Material for the task:
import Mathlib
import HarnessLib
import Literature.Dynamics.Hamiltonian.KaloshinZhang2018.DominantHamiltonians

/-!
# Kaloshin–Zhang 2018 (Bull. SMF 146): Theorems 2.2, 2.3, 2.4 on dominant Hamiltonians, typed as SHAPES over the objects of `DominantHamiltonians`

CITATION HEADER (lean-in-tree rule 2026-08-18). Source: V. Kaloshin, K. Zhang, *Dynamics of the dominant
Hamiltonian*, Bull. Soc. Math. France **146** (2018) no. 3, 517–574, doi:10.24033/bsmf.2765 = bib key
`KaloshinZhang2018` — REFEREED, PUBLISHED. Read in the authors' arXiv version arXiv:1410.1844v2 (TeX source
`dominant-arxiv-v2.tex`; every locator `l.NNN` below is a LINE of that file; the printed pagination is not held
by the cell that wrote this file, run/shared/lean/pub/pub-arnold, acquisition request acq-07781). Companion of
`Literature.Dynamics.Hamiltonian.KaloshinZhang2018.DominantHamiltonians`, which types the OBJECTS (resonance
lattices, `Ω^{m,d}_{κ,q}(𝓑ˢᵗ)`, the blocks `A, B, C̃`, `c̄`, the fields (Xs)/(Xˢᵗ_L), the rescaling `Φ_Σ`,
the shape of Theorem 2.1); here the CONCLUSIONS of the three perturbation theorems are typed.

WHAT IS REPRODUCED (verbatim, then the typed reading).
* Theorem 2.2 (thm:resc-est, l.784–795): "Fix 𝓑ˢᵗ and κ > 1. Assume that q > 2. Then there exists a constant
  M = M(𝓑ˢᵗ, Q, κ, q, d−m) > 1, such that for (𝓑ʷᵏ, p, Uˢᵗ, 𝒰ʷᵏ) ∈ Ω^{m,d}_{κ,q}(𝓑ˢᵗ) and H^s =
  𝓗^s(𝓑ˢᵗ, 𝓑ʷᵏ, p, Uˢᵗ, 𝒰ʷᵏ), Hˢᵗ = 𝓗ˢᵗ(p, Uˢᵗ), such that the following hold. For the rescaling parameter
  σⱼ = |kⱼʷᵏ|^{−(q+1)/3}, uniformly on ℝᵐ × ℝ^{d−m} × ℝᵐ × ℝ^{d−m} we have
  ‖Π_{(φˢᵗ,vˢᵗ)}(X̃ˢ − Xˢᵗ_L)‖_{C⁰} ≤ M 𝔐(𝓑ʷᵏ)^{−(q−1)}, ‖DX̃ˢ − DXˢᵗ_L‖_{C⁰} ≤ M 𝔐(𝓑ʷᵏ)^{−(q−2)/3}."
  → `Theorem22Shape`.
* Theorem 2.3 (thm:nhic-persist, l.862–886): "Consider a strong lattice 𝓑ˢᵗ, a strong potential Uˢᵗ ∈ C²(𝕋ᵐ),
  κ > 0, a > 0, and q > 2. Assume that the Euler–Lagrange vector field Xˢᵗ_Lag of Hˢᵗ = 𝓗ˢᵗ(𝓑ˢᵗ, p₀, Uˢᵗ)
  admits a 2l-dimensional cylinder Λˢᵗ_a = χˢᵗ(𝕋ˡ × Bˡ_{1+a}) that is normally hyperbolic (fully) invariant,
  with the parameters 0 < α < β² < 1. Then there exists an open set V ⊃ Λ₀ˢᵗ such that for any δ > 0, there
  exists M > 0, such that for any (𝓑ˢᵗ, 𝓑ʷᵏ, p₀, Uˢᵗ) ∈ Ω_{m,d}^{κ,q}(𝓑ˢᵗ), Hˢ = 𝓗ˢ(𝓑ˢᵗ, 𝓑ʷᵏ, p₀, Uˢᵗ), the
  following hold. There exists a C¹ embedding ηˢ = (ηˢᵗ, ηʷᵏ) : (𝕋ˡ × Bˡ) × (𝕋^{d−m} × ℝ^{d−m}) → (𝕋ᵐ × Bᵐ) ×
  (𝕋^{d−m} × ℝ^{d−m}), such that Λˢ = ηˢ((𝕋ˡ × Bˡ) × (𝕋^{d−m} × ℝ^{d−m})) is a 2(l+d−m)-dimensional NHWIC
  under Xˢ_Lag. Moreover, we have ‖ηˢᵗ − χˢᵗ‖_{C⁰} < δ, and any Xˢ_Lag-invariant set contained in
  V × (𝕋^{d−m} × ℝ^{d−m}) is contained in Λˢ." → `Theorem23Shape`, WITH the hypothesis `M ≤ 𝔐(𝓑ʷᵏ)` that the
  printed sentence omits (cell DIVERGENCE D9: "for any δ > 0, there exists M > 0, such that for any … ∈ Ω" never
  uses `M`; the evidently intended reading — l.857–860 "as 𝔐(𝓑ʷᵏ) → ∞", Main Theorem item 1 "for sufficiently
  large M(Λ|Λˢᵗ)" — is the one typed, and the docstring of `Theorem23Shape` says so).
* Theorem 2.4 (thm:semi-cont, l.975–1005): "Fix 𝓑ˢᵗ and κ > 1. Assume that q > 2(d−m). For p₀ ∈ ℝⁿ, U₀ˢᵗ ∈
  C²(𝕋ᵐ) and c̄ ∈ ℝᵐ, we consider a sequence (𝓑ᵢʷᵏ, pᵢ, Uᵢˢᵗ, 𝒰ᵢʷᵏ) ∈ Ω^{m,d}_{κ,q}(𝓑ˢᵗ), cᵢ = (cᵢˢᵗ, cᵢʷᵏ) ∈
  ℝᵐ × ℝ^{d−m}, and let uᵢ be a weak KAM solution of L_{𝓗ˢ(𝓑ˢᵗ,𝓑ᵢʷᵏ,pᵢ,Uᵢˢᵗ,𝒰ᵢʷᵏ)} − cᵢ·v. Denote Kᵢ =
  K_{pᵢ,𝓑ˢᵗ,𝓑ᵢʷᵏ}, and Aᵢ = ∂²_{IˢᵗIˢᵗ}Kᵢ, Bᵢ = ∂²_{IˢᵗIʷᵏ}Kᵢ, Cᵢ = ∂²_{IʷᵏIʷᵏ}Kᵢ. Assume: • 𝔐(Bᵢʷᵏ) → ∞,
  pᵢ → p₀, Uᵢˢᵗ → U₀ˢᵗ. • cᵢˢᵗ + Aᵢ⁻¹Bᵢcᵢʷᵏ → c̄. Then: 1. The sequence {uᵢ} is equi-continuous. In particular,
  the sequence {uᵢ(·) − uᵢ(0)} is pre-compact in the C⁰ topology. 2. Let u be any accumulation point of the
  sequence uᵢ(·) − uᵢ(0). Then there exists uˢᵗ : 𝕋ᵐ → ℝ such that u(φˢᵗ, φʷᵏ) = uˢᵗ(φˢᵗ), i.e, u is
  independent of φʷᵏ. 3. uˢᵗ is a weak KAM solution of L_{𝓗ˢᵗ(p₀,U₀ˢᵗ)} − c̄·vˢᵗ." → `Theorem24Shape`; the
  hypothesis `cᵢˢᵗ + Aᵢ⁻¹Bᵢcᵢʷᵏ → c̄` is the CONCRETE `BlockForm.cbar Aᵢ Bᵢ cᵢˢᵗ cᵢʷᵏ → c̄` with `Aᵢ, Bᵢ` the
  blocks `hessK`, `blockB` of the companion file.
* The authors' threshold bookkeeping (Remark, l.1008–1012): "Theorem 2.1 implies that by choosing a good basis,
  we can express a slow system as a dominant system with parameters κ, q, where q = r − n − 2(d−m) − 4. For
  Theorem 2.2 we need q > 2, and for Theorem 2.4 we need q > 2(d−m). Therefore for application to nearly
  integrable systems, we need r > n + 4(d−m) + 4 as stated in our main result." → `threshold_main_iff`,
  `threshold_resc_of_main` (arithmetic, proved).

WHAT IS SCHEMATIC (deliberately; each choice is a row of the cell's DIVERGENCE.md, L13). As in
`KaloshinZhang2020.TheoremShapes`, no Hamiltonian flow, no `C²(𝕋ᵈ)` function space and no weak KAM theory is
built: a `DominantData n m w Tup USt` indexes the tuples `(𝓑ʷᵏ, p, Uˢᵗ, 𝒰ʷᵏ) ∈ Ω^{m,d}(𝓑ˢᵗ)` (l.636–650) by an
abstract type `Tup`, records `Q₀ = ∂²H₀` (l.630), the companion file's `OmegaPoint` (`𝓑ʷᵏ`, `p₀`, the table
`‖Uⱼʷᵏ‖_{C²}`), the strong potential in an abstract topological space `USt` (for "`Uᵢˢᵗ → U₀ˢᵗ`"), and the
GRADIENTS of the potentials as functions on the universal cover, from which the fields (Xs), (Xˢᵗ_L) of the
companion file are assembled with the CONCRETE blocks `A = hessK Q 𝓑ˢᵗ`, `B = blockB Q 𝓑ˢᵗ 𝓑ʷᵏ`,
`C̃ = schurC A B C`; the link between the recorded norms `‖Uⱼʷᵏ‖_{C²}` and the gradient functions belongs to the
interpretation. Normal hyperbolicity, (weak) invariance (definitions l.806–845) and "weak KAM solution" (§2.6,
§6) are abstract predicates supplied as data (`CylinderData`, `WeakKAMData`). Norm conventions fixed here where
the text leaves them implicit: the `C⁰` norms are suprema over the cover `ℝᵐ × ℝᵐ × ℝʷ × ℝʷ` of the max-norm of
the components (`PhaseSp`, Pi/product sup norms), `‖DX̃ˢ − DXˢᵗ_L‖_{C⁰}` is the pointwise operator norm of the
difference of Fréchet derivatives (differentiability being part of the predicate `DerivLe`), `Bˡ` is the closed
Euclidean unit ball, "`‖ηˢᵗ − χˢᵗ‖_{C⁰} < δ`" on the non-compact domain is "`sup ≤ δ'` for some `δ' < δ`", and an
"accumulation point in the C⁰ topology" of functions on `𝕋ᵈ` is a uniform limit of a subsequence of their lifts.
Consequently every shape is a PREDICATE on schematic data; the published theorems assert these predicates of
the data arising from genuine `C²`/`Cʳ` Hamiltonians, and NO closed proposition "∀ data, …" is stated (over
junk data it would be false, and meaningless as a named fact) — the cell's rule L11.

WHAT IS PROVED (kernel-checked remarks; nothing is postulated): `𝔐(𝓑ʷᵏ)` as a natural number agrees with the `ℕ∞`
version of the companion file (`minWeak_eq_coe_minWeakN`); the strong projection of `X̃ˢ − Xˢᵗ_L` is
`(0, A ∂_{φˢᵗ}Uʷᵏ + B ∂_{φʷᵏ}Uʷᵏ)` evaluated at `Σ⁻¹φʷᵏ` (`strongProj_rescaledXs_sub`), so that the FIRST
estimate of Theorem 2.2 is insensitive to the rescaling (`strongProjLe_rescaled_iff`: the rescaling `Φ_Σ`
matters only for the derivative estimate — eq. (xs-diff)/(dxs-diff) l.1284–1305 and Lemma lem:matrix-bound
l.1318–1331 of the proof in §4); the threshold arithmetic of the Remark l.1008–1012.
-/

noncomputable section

---

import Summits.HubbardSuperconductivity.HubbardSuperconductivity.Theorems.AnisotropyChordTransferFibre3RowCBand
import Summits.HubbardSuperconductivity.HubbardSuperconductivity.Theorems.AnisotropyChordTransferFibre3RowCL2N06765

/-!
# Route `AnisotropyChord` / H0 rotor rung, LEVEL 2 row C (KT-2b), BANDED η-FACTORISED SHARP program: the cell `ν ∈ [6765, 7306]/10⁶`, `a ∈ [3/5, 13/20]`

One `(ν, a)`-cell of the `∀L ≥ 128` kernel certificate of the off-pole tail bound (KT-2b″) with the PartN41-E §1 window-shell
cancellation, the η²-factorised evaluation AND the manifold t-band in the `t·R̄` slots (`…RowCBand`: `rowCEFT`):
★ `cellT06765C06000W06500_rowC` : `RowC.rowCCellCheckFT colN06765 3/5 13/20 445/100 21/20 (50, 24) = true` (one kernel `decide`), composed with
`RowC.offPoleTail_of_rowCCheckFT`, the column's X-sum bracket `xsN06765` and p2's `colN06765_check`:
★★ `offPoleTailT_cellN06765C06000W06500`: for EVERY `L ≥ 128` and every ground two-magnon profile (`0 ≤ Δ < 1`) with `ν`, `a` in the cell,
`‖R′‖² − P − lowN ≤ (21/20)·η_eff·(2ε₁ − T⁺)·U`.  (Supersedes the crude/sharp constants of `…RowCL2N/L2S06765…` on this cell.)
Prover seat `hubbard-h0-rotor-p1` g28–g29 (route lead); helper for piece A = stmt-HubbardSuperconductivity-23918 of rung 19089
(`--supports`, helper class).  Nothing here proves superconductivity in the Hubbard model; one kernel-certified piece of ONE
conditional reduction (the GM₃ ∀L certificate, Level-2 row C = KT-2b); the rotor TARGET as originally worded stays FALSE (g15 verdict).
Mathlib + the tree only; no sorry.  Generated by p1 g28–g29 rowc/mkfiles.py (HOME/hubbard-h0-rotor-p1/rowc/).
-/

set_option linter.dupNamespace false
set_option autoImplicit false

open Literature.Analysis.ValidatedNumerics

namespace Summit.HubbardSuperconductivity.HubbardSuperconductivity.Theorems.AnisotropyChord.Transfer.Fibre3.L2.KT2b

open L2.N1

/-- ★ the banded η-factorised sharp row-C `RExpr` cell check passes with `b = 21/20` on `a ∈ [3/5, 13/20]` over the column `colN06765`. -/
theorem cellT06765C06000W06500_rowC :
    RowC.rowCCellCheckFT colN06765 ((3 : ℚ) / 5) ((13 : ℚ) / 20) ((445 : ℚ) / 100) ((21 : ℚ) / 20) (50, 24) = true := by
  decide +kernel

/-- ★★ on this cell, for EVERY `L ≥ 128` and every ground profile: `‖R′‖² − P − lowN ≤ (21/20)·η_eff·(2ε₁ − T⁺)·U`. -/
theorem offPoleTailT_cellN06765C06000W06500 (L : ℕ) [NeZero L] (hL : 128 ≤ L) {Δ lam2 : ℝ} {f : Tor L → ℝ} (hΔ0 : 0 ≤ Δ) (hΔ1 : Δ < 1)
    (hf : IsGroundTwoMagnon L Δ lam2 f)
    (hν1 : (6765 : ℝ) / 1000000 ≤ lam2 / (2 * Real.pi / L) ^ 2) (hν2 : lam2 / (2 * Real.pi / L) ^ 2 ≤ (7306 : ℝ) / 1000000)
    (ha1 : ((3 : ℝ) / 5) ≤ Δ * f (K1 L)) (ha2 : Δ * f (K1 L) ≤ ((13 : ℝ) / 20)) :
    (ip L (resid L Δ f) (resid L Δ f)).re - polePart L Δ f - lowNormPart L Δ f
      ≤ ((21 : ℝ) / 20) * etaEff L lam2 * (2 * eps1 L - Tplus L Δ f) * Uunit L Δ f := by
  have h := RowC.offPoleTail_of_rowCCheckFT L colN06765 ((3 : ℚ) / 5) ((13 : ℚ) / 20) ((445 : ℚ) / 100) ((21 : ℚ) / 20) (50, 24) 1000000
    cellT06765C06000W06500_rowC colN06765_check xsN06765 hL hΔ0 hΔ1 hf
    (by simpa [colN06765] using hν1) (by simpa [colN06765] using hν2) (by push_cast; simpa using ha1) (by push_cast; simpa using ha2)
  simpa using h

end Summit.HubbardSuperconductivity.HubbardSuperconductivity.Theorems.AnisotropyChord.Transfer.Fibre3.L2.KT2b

Your objective:
Copy exactly the stretch of data above from the line with "version of the" through the line with "noncomputable section", and omit all other lines.

Exercise solution:
version of the companion file (`minWeak_eq_coe_minWeakN`); the strong projection of `X̃ˢ − Xˢᵗ_L` is
`(0, A ∂_{φˢᵗ}Uʷᵏ + B ∂_{φʷᵏ}Uʷᵏ)` evaluated at `Σ⁻¹φʷᵏ` (`strongProj_rescaledXs_sub`), so that the FIRST
estimate of Theorem 2.2 is insensitive to the rescaling (`strongProjLe_rescaled_iff`: the rescaling `Φ_Σ`
matters only for the derivative estimate — eq. (xs-diff)/(dxs-diff) l.1284–1305 and Lemma lem:matrix-bound
l.1318–1331 of the proof in §4); the threshold arithmetic of the Remark l.1008–1012.
-/

noncomputable section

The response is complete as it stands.